The normal place to start when studying for a certification like the CCDE would be with technology –after all, we’re engineers, and we like technology. If it’s geeky, it’s good, right? But… Technology isn’t the right place to start studying for the CCDE practical.
Then where should you start? I would challenge you to start with the blueprint.
Of course, there’s a bit of a problem here, because the CCDE doesn’t have one blueprint. In fact, the CCDE has four blueprints, or four axes on which candidates and content are measured. Over the next several weeks, I’d like to discuss each of these blueprints in some detail so you get a better feel for how this certification is structured –because the CCDE isn’t so much a technology certification as it is a mindset and skill set certification.
Let’s start with availability, the first of the five domains.

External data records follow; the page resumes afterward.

import Summits.CriticalPhenomena.Ising3D.Control2DL19OpeUCTable
import Mathlib.Tactic.NormNum
import HarnessLib

/-!
# RB-6 ope2 (sense upper) certificate `j137089_functional_deriv2d_L19_E048_sig1o8_ope2upper_P78129o5000000.json` (Λ = 19, E₀ = 48): p_T < 78129/5000000 at Δ_σ = 1/8 under A2D′ with the ε box [49/50, 20001/20000] (⇒ c > (1/8)²/(2·78129/5000000) = 0.4999744 by the Ward identity) — (R), the large-`S` half, leaf chunks A (13 leaves)
(cell `pub-ising3x`, seat controls-1 gen 20; KERNEL PATH for the 2D γ-certificates, Λ = 19 — CONTROL-ONLY)

HONEST FRAMING: lottery ticket; floor = tightest certified 3D Ising CFT bounds; no exact-solution
claim without a proof. CONTROL-ONLY (`d = 2`, `Δ_σ = 1/8`, the 2D Ising control; axiom set `A2D′`).

(R) for the table `wtopeUC` (`Control2DL19OpeUCTable`), kernel data only: the compactified region polynomial `QhatopeUC`
(`S₁ = 72`, `d = 19`) is non-negative on `τ ∈ [0,1]`, `v ∈ [0,1]` by the tensor-Bernstein SHAPE tree `cregopeUC`
(58 leaves; every Bernstein coefficient computed and decided in the kernel, `Control2DPolyCertAuto2`, in 10 chunks of
≤ 12 leaves re-assembled along the splits), and `S ≤ S₁` by the per-`J` shapes `cregJopeUC` of the Table file;
the root fact `cregopeUC_n0` and the per-`J` fact `cregJopeUC_ok` are turned into hypothesis `hR` by `region_of_kernelCertAuto` INSIDE the assembly file `Control2DL19OpeUC` (no standalone `region_opeUC` theorem: its statement would coincide, up to the table's name, with the other Λ = 19 boxes' — gate dedup lint, controls-1 g17). No facts, standard axioms only.

SPLIT (controls-1 g19): the gate caps one file at 600 s of elaboration and the whole 86-leaf tree took 613 s, so the kernel-decided
leaf CHUNKS live in `Control2DL19OpeUCRegionA…` files (≤ 18 leaves each) and `Control2DL19OpeUCRegion` re-assembles the nodes. This file: chunks cregopeUC_n1, cregopeUC_n3.
-/

namespace Summit.CriticalPhenomena.Ising3D.Control2D

open Literature.MathematicalPhysics.QuantumFieldTheory.ConformalBootstrap3D

set_option maxHeartbeats 0 in
set_option maxRecDepth 200000 in
/-- Chunk 1 of the large-`S` tree (box `q₁=2, a₁=0; q₂=1, a₂=0`; 12 leaves), decided in the kernel. [folklore] -/
theorem cregopeUC_n1 :
    checkAuto₂ QhatopeUC 20 2 0 1 1 0 1
    (Shape₂.splitI (Shape₂.leaf) (Shape₂.splitO (Shape₂.splitI (Shape₂.leaf) (Shape₂.splitO (Shape₂.leaf) (Shape₂.splitI (Shape₂.leaf) (Shape₂.leaf)))) (Shape₂.splitI (Shape₂.leaf) (Shape₂.splitO (Shape₂.splitI (Shape₂.leaf) (Shape₂.leaf)) (Shape₂.splitI (Shape₂.leaf) (Shape₂.splitO (Shape₂.leaf) (Shape₂.splitI (Shape₂.leaf) (Shape₂.leaf)))))))) = true := by
  decide +kernel

set_option maxHeartbeats 0 in
set_option maxRecDepth 200000 in
/-- Chunk 3 of the large-`S` tree (box `q₁=2, a₁=1; q₂=2, a₂=0`; 1 leaves), decided in the kernel. [folklore] -/
theorem cregopeUC_n3 :
    checkAuto₂ QhatopeUC 20 2 1 1 2 0 1
    (Shape₂.leaf) = true := by
  decide +kernel

end Summit.CriticalPhenomena.Ising3D.Control2D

Availability is most easily defined in terms of 9’s. And resiliency means redundancy, right? Not so fast… Availability is actually a rather delicate balance between redundancy, fast convergence, security, and serviceability. Redundancy doesn’t do any good unless you can switch to the redundant links quickly. Redundancy is a positive harm if it causes control plane convergence to become the slowest component in the switchover. There’s no point in having a really low mean time between failures if you don’t have a really low mean time to repair to match. One 504,000 minute outage a year still means 0% availability.
Availability doesn’t always show up as a simple redundancy issue on the CCDE; it might show up as too much redundancy as well as too little, not enough manageability as well as too much, or even as too much or too little security.
For example, suppose you are faced with the problem of placing multiple data centers (okay, okay, distributed private cloud locations!) someplace on the East Coast of the United States. It’s obvious that you should avoid putting to data centers within the path of a single potential hurricane –but should you worry about a hurricane and an earthquake happening within a week of one another? Should we choose locations for the worst case scenario, or for the most likely one?
Or assume, for a moment, that you are dealing with an application failure caused by a slow switchover between two paths in the network. Is the right solution to simply add a third path in parallel?
Or what if you’re asked to build a campus network with wireless links? Should you plan a second wireless network to back up the first, or is it likely that multiple wireless links will fail in the same physical location for the same reason? To put it another way, would multiple wireless links tend to fate share for the same physical conditions?
Clearly there’s no easy answers to these sorts of questions –but there are some solid questions you can ask yourself to find a path to the right answer.
Will adding more redundancy here make convergence slower, or faster?
Will the added redundancy fate share with the existing path or link?
What’s the tradeoff between complexity (including mean time to repair) and this fast convergence mechanism in this specific situation?
What do the applications really need? Is there really a requirement for sub-one second convergence here? What is “good enough?”
By the time we’re done, you’re most likely going to have a long list of these sorts of questions to ask yourself when looking at each question on the practical. Asking these same questions in real life will make you a better designer –and isn’t that the goal of a certification? To show you where you need to grow and learn to reach that next rung?